Japan, for its part, has merrily been “corporatizing” its universities, according to Ozawa Hiroaki’s piece; this involves decreasing state funding (187), worsening working conditions for teachers (186-7), quantification of research output targets (183), contract-based research funds (184), and top-down, “dictatorial” decision-making (185-6). Yes, it sounds pretty much like the usual list of neoliberal reforms. And, as in the cases I considered in my last post, the reforms depend on this peculiar logic of neoliberal nationalism, where universal compliance to global neoliberalism becomes the national project. As Ozawa comments in closing, ” ‘Society’ has become analogous to the ‘industrial world’, and ‘public’ and ‘universal’ are not allowed to cross the boundaries of the nation-state” (189).

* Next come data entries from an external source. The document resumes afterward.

import Summits.QuantumFields.YangMills.Theorems.BalabanUVNodesN22AtRecordOfPrintedSlots

/-!
# NODE N22 (NE9) — K3⁷ v5 §2b's raw inputs `h9` ∕ `hdec` and the N22 ∕ (D4) pin faces AT THE RECORD with W1's two (2.38)-slots READ FROM THE YOUNG-COUPLING MARGIN DATUM
# (J31) and the activity holomorphy READ FROM PRINT (`AnalyticH`, [II] p. 15) — companion of `…N22AtRecordOfPrintedSlots`

Cell `pub-ymgap`, Track A (HUMAN RULING D-0062), WIDTH SEAT `dag-n22-w5` (g0) on node n22 = NE9, D-0154 (3a) second width wave; `--kind proof --supports
stmt-QuantumFields-20544 --as helper` (K3⁷ `SpineGivenEndpointR13SepCoPH`, skeleton v5 941dddb108cbaacf), COUNT-NEUTRAL; THEOREMS ONLY (0 `def`, 0 `sorry`, standard axioms).
Second half of the piece «(B)∘J32′ AT THE RECORD» (pub-ymgap INBOX l.29234 ∕ l.29362; CLAIM-1 l.29287): `…N22AtRecordOfPrintedSlots` (this seat) read at the prefix sets
`W1.box θ.γ k` with W1's two (2.38)-slots `Bound238` ∕ `YoungLipschitz` DISCHARGED per `(K, k)` from J31's young-coupling MARGIN DATUM (dag-n22-c, p605695:
`bound238_box_of_coordHolo` ∕ `youngLipschitz_box_of_coordHolo` — J32′ §2's road, here at the record): for every prefix `hist ∈ box θ.γ k`, polymer `Z`, configuration
`φ ∈ sp K k Z` and young coupling `i`, a holomorphic extension of `t ↦ H(Z; hist|hist_i := t; φ)` to a set containing the closed `ρt (k+1) i`-discs about `]0, θ.γ]`, bounded by
`A·e^{−R d_{k+1}(Z)}`; Cauchy table `Λ (k+1) i = 4A∕ρt (k+1) i`.  Nothing of (A)∕(B)∕J31∕J32′ is re-declared; every step is plain application.

WHAT.  ★★★ `ne9_EA_objectsOfRecord₁₃_of_coordHolo_analyticH` (K3⁷ v5 §2b's `h9`) — and its VERTEX edition ★★★ `ne9_EA_objectsOfRecord₁₃_of_coordHoloVertex_analyticH` (§1b: J31b's
relative-disc datum in the LAST coupling, J32′ §2b's g-independent table `if i + 1 < n then 4A∕ρt n i else 8A′∕min(c,1)`, amplitude `A′·θ.γ`) —, ★★★ `kernelDecayOfRecord₁₃_of_coordHolo_analyticH` (its `hdec`, any `κ′ ≤ δ₁`; only `Bound238` is used),
★★★ `n22At_rateCarriers_of_kernels_pin_of_coordHolo_analyticH` (the N22 pin face, every run length) and ★★★ `readOutAt_rateCarriers_of_kernels_pin_of_coordHolo_analyticH` (the (D4)
pin face via dag-n27-w1's `readOutAt_objectsOfRecord₁₃_coPH`).  DISPLAYED INPUTS after this file: the towers∕reading with W1-20's law `Localizes17OfRecord₁₃`; the margin datum
(coupling holomorphy with uniform margins in EVERY young coupling — NOT PRINTED in this strength: print has [I] p. 263 «C^∞ (or analytic)» in the LAST coupling only; vertex-awareness
as in J31∕J31b: the table is read at `i = k` too, a relative-disc edition is J32′ §2b's); W1's PRINTED `AnalyticH` on the boxes; the holomorphic readings `Φ` with chart∕space
clauses; the site weights with the minimizer tails ([I] p. 282); Road 1's numerals; `PolLimitsExistOfRecord₁₃`; and the letter domination rows `ℓ.κ ≤ δ₁`,
`C_9·(4A∕ρt k i) ≤ ℓ.moduli k i` (dag-n22-w1 g2's `letterModuli_le_iff_radii`: radius growth in the age of the coupling).  A5∕A6: J31 `coordHolo_termlessStep`,
`…N22AtRecordOfPrintedSlots.analyticH_termlessStep` and dag-n22-w2 g3's `…AtSlotsInhabited` inhabit the non-record hypotheses at the EMPTY towers (DEGENERATE, declared); the law,
`PolLimitsExistOfRecord₁₃`, `θ` and the reading OF RECORD are LOCATED hypotheses, NOT inhabited here.

HONEST FRAMING (binding).  Count-neutral COMPOSITION of landed theorems by name; NO estimate of Bałaban's is proved or asserted; every displayed input above is a
HYPOTHESIS with its owner; nothing of the record is constructed or claimed to meet them; N22 and (D4) are NOT discharged (typed 28∕28 · discharged 5∕27 UNCHANGED); K3⁷ OPEN and
NOT claimed; NE9 is NOT IN PRINT for d = 4; no count claim (the chair's single count line is the only count); no summit statement is proved by this seat; one finite 𝕋⁴
programme at fixed ε — R4 closes the CONDITIONAL rung `BalabanLadder.UV` only; NOTHING about the continuum limit, ℝ⁴, infinite volume, OS axioms, a mass gap or the Clay
problem is proved or claimed by any of this.  References (TYPES only): [I] = Bałaban, CMP 109 (1987) §1 p. 263, (1.20)–(1.21) p. 264, p. 282, (5.10) p. 293; [II] = CMP 116
(1988) (2.13)–(2.14) pp. 14–15, p. 15, (2.38) p. 20, (2.39)–(2.41) p. 21.
-/

noncomputable section

open Filter Topology Metric Set
open scoped BigOperators

namespace YMDAG.N22.AtRecordOfCouplingHoloSlots

open Literature.MathematicalPhysics.QuantumFieldTheory.Balaban1983to89
open Literature.MathematicalPhysics.QuantumFieldTheory.Balaban1983to89.T4Continuum (T4Family ULoop)
open Literature.MathematicalPhysics.QuantumFieldTheory.Balaban1983to89.T4OutputRate (Window NE9)
open Literature.MathematicalPhysics.QuantumFieldTheory.Balaban1983to89.Node00 (Stage13Params Stage13HParams U3Letters₁₁ MatA datumOfRecord₁₃CoPH)
open Literature.MathematicalPhysics.QuantumFieldTheory.Balaban1983to89.Node00.Sect2 (domCount domSys CPair)
open Literature.MathematicalPhysics.QuantumFieldTheory.Balaban1983to89.Node00.LocalizedSum17 (ReadingMaps Localizes17OfRecord₁₃)
open Literature.MathematicalPhysics.QuantumFieldTheory.Balaban1983to89.Node00.W1 (ClusterTower ClusterStep box)
open Literature.MathematicalPhysics.QuantumFieldTheory.Balaban1983to89.Node00.U3OfKernels (histPrefix objectsOfRecord₁₃ KernelDecayOfRecord₁₃)
open Literature.MathematicalPhysics.QuantumFieldTheory.Balaban1983to89.Node00.U3KernelLetters (PolLimitsExistOfRecord₁₃)
open Literature.MathematicalPhysics.QuantumFieldTheory.Balaban1983to89.B12Decay510 (delta1)
open Literature.MathematicalPhysics.QuantumFieldTheory.Balaban1983to89.B12Decay510Window (K₁)
open Literature.MathematicalPhysics.QuantumFieldTheory.Balaban1983to89.B12Decay510Torus (distCT nearT)
open Literature.MathematicalPhysics.QuantumFieldTheory.Balaban1983to89.B12TreeDecay (K₀ kappa₀)
open Literature.MathematicalPhysics.QuantumFieldTheory.Balaban1983to89.TreeLengthTorus (TPt)
open Literature.MathematicalPhysics.QuantumFieldTheory.Balaban1983to89.B12Sec2to5 (betaPrime510)
open YMDAG.UVSplit (N22At ReadOutAt u3OfRecord₁₃ RateReading₁₃CoPH rateCarriersOfRecord₁₃CoPH)
open YMDAG.N22.AtKernels (n22At_rateCarriers_of_kernels_pin_of_ne9)
open YMDAG.N22.AtRecordOfPrintedSlots (ne9_EA_objectsOfRecord₁₃_of_printedSlots kernelDecayOfRecord₁₃_of_printedSlots)
open YMDAG.N22.WindowedOfCouplingHolo (histPrefix_mem_box)
open YMDAG.N22.W1 (bound238_box_of_coordHolo youngLipschitz_box_of_coordHolo bound238_box_of_coordHoloLast youngLipschitz_box_of_coordHolo_vertex)
open Summit.QuantumFields.YangMills.BalabanUVNodes.N27ReadOutAtU3OfKernels (readOutAt_objectsOfRecord₁₃_coPH)

open scoped Matrix.Norms.L2Operator

variable (F : T4Family) (N : ℕ) [NeZero N]

/-! ## §1 `h9` and `hdec` with W1's two (2.38)-slots READ FROM THE MARGIN DATUM (J31) on the boxes `W1.box θ.γ k` and PRINTED `AnalyticH` -/

open Classical in
/-- ★★★ **THE `h9` OF K3⁷ v5 §2b FROM THE MARGIN DATUM + PRINTED ANALYTICITY + (1.21) EXISTENCE.**  Per `(K, k)`: for every prefix `hist ∈ box θ.γ k`, polymer `Z`,
configuration `φ ∈ sp K k Z` and young coupling `i`, a holomorphic extension of `t ↦ H(Z; hist|hist_i := t; φ)` to a set containing the closed `ρt (k+1) i`-discs about
`]0, θ.γ]`, bounded by `A·e^{−R d_{k+1}(Z)}` (J31's margin datum; `bound238_box_of_coordHolo` ∕ `youngLipschitz_box_of_coordHolo` give W1's two slots with the Cauchy table
`4A∕ρt (k+1) i`); PRINTED `AnalyticH` on the boxes; holomorphic readings with chart∕space clauses; site weights with tails; Road 1's numerals; `Localizes17OfRecord₁₃`;
`PolLimitsExistOfRecord₁₃`; a letter block `ℓ` with `ℓ.κ ≤ δ₁` and `C_9·(4A∕ρt k i) ≤ ℓ.moduli k i` ⟹ `NE9 ((objectsOfRecord₁₃ F N θ ℓ).EA 0) (Window θ.γ) ℓ.κ ℓ.moduli`.
Vertex-awareness (J31): the margin is asked at `i = k` too — a displayed hypothesis, NOT print's [I] p. 263 clause.  LOCATED (hypothesis form); N22 NOT discharged. -/
theorem ne9_EA_objectsOfRecord₁₃_of_coordHolo_analyticH (θ : Stage13Params F N) (ℓ : U3Letters₁₁) (hs : ℓ.Signs) (hlim : PolLimitsExistOfRecord₁₃ F N θ)
    (m' : ℕ) (M : ℕ) [NeZero M] (hM : M = F.L ^ m')
    (S : (K : ℕ) → ClusterTower (F.P K) (MatA N) M) (emb : ReadingMaps F (MatA N) (MatA N)) (hloc : Localizes17OfRecord₁₃ F N θ S emb)
    (sp : (K k : ℕ) → (domSys (F.P K) M (k + 1)).Dom → Set (CPair (F.P K) (MatA N)))
    {A R r₁ κ δ₀ B₃ r : ℝ} (ρt : ℕ → ℕ → ℝ) (hρt : ∀ n i, 0 < ρt n i)
    (hA : 0 < A) (hr₁ : 0 ≤ r₁) (hκ : κ ≤ r₁) (hκ₀ : kappa₀ (4 * 2 ^ 4) (2 * 4) ≤ κ / 2) (hrate : r₁ + 2 * (64 * Real.log 162) + 2 ≤ R)
    (hsmall : 2 * A * Real.exp (5 * r₁ + 1) * K₀ 64 8 * 9 * 64 ≤ 1) (hδ₀ : 0 < δ₀) (hB₃ : 0 ≤ B₃) (hr : 0 < r)
    (hH : ∀ (K k : ℕ), ∀ hist ∈ box θ.γ k, ∀ (Z : (domSys (F.P K) M (k + 1)).Dom), ∀ φ ∈ sp K k Z, ∀ i : Fin (k + 1),
      ∃ (Hc : ℂ → ℂ) (O : Set ℂ), DifferentiableOn ℂ Hc O ∧ (∀ t ∈ Ioc (0 : ℝ) θ.γ, closedBall (t : ℂ) (ρt (k + 1) i) ⊆ O) ∧
        (∀ z ∈ O, ‖Hc z‖ ≤ A * Real.exp (-(R * (domSys (F.P K) M (k + 1)).dj Z))) ∧
        (∀ t ∈ Ioc (0 : ℝ) θ.γ, Hc t = ((S K) k).H (Function.update hist i t) φ Z))
    (hAn : ∀ K k, ((S K) k).AnalyticH (box θ.γ k) (sp K k))
    (Ec : ℕ → ℕ → Type*) [∀ K k, NormedAddCommGroup (Ec K k)] [∀ K k, NormedSpace ℂ (Ec K k)]
    (ι : letI := θ.instVβ₁; letI := θ.instVβ₂
      (K k : ℕ) → (domSys (F.P K) M (k + 1)).Dom → ((Fin (F.P K).d → Site (F.P K) (k + 1) → θ.Vβ) →L[ℝ] Ec K k))
    (Φ : (K k : ℕ) → (domSys (F.P K) M (k + 1)).Dom → Ec K k → CPair (F.P K) (MatA N))
    (U : (K k : ℕ) → (domSys (F.P K) M (k + 1)).Dom → Set (Ec K k)) (hU : ∀ K k X, IsOpen (U K k X)) (hrU : ∀ K k X, ball (0 : Ec K k) r ⊆ U K k X)
    (hΦhol : ∀ (K k : ℕ) (X : (domSys (F.P K) M (k + 1)).Dom), DifferentiableOn ℂ (Φ K k X) (U K k X))
    (hΦemb : letI := θ.instVβ₁; letI := θ.instVβ₂
      ∀ (K k : ℕ) (X : (domSys (F.P K) M (k + 1)).Dom) (B : Fin (F.P K).d → Site (F.P K) (k + 1) → θ.Vβ),
        Φ K k X (ι K k X B) = emb K k (fun l t => NormedSpace.exp (θ.ρ8 (B l t))))
    (hΦsp : ∀ (K k : ℕ) (X : (domSys (F.P K) M (k + 1)).Dom), ∀ z ∈ U K k X, ∀ Z : (domSys (F.P K) M (k + 1)).Dom, Z.1 ⊆ X.1 → Φ K k X z ∈ sp K k Z)
    (w : (K k : ℕ) → (domSys (F.P K) M (k + 1)).Dom → Site (F.P K) (k + 1) → ℝ) (hw₀ : ∀ K k X t, 0 ≤ w K k X t)
    (hw : letI := θ.instVβ₁; letI := θ.instVβ₂; letI := θ.instιβ
      ∀ (K k : ℕ) (X : (domSys (F.P K) M (k + 1)).Dom) (l : Fin (F.P K).d) (t : Site (F.P K) (k + 1)) (c : θ.ιβ),
        ‖ι K k X (Pi.single l (Pi.single t (θ.bV c)))‖ ≤ w K k X t)
    (htail : ∀ (K k : ℕ) (X : (domSys (F.P K) M (k + 1)).Dom) (t : Site (F.P K) (k + 1)),
      let e : Site (F.P K) (k + 1) → TPt 4 (domCount (F.P K) M (k + 1) * M) := fun x i => (ZMod.cast (x i) : ZMod (domCount (F.P K) M (k + 1) * M))
      w K k X t ≤ B₃ * Real.exp (-δ₀ * distCT (domCount (F.P K) M (k + 1)) M (e t) (nearT (M := M) (e t) X)))
    (hℓκ : ℓ.κ ≤ delta1 δ₀ κ ((M : ℝ) * 4))
    (hdom : ∀ k i, (16 * (8 * (Real.exp 1 * 9 * 64 * K₀ 64 8 ^ 2)) * B₃ ^ 2 / r ^ 2) *
        Real.exp (delta1 δ₀ κ ((M : ℝ) * 4) * ((M : ℝ) * 4) * 3) * K₀ (4 * 2 ^ 4) (2 * 4) * K₁ 4 (δ₀ / 2) * (4 * A / ρt k i) ≤ ℓ.moduli k i) :
    NE9 ((objectsOfRecord₁₃ F N θ ℓ).EA 0) (Window θ.γ) ℓ.κ ℓ.moduli :=
  ne9_EA_objectsOfRecord₁₃_of_printedSlots F N θ ℓ hs hlim m' M hM S emb hloc (fun _ k => box θ.γ k) (fun _ hg _ k => histPrefix_mem_box hg k) sp
    (fun n i => 4 * A / ρt n i) hA hr₁ hκ hκ₀ hrate hsmall (fun n i => div_nonneg (mul_nonneg (by norm_num) hA.le) (hρt n i).le) hδ₀ hB₃ hr
    (fun K k => bound238_box_of_coordHolo ((S K) k) (sp K k) (fun i : Fin (k + 1) => ρt (k + 1) i) (fun _ => hρt _ _) (hH K k))
    (fun K k => youngLipschitz_box_of_coordHolo ((S K) k) (sp K k) (fun i : Fin (k + 1) => ρt (k + 1) i) (fun _ => hρt _ _) (hH K k))
    hAn Ec ι Φ U hU hrU hΦhol hΦemb hΦsp w hw₀ hw htail hℓκ hdom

What I want to dwell on here in more detail is the use of the American Model and the peculiar figure of America in global university neoliberalisms. As Davydd Greenwood and Morten Levin (among others) have pointed out, new European university models — as well as Asian university models, as we’ll see — are “built on fundamental misconceptions about the university in the U.S.” (98). If we look at the Japanese case that Ozawa presents, we can see that he presents a deeply partial vision of American universities, one which apparently inspired reforms that seem to bear little resemblance to current U.S. higher education.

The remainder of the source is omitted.